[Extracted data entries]
<<<<

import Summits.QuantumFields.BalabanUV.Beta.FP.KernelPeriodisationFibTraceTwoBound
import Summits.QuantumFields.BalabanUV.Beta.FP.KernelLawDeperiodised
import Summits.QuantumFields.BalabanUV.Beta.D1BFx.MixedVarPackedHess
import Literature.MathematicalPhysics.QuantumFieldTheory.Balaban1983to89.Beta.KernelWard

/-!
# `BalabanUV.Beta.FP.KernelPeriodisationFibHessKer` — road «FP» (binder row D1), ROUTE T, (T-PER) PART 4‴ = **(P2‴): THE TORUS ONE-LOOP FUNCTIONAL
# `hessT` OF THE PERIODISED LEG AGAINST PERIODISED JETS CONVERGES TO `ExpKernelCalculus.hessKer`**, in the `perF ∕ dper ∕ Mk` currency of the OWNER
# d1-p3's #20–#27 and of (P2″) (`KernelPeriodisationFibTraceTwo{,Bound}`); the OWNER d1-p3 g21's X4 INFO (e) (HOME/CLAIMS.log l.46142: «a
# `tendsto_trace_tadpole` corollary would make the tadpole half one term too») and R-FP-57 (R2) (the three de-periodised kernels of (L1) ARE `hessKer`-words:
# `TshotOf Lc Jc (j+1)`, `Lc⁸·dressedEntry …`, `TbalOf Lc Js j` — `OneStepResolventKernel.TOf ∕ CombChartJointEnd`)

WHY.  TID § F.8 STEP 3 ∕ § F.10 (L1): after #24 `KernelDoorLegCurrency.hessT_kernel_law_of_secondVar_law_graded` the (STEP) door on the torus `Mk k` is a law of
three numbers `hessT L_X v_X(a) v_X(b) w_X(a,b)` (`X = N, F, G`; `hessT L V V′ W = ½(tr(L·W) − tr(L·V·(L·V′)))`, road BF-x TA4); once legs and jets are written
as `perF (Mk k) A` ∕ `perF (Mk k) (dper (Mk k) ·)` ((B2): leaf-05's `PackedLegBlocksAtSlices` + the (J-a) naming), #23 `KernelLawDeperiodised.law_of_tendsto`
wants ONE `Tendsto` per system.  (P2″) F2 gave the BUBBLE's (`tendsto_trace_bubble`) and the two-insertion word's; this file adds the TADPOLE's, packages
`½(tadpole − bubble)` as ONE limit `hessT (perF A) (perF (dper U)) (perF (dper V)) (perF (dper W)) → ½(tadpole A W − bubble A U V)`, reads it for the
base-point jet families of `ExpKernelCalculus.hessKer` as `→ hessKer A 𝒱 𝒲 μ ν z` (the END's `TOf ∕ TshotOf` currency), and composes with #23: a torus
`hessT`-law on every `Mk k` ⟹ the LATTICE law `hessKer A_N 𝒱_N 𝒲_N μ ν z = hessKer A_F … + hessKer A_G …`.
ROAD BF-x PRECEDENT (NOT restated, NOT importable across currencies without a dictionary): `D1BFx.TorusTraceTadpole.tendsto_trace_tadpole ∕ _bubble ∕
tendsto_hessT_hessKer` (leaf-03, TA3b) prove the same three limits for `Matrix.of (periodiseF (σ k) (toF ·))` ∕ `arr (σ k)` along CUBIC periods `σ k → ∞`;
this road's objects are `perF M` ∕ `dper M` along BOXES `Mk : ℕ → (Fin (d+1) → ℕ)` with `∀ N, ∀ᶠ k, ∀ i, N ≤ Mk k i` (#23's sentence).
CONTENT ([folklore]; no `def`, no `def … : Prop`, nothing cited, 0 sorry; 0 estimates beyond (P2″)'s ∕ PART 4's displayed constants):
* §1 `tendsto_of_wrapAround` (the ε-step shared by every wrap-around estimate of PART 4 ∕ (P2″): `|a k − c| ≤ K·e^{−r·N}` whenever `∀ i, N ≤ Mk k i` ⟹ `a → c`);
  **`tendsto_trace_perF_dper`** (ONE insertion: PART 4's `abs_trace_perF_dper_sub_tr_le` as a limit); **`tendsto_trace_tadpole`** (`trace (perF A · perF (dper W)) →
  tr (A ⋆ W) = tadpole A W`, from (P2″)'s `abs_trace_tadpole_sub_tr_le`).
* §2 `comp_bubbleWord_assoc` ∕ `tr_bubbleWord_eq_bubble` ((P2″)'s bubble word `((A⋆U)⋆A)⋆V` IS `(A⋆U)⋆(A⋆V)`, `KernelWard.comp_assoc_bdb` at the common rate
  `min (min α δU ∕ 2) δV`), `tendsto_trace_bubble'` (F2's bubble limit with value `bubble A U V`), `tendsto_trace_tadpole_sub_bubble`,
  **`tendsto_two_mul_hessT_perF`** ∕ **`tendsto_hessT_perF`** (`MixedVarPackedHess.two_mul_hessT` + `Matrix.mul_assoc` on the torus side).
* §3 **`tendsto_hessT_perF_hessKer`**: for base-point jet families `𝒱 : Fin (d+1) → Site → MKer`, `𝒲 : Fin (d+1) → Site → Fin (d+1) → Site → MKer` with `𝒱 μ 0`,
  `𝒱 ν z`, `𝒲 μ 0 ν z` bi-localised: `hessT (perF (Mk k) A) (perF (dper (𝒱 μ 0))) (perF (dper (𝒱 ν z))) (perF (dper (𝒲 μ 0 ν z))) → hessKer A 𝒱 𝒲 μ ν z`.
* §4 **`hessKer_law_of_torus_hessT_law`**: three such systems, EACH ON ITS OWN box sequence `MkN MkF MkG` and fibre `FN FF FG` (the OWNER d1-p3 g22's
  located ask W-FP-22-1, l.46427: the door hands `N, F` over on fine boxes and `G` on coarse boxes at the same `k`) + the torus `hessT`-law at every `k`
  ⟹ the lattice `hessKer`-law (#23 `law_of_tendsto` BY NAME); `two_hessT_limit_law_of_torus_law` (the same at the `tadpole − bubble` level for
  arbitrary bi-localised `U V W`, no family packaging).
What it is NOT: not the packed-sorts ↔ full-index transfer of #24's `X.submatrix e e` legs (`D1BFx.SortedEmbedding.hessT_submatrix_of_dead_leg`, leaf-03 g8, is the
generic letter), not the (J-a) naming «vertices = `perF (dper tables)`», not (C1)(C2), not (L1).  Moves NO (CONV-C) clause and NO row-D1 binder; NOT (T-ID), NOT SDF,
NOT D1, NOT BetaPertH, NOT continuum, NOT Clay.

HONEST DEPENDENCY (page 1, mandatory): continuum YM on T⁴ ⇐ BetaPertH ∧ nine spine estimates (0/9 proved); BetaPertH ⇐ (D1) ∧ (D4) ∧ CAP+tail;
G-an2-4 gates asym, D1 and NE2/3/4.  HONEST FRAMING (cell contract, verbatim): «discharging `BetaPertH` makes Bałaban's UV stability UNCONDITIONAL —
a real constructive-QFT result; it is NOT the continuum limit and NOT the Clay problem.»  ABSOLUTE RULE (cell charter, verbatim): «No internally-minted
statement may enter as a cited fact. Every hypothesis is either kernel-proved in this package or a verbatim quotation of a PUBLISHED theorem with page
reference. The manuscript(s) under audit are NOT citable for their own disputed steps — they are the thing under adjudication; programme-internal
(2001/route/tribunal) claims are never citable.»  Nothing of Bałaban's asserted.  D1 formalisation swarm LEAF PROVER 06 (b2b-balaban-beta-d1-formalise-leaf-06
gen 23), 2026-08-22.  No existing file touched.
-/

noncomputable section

>>>>

## Work to be completed
From the first line of the data through the line with "# d1-p3's #20–#27", quote each line exactly and add nothing else.

## Answer
import Summits.QuantumFields.BalabanUV.Beta.FP.KernelPeriodisationFibTraceTwoBound
import Summits.QuantumFields.BalabanUV.Beta.FP.KernelLawDeperiodised
import Summits.QuantumFields.BalabanUV.Beta.D1BFx.MixedVarPackedHess
import Literature.MathematicalPhysics.QuantumFieldTheory.Balaban1983to89.Beta.KernelWard

/-!
# `BalabanUV.Beta.FP.KernelPeriodisationFibHessKer` — road «FP» (binder row D1), ROUTE T, (T-PER) PART 4‴ = **(P2‴): THE TORUS ONE-LOOP FUNCTIONAL
# `hessT` OF THE PERIODISED LEG AGAINST PERIODISED JETS CONVERGES TO `ExpKernelCalculus.hessKer`**, in the `perF ∕ dper ∕ Mk` currency of the OWNER
# d1-p3's #20–#27 and of (P2″) (`KernelPeriodisationFibTraceTwo{,Bound}`); the OWNER d1-p3 g21's X4 INFO (e) (HOME/CLAIMS.log l.46142: «a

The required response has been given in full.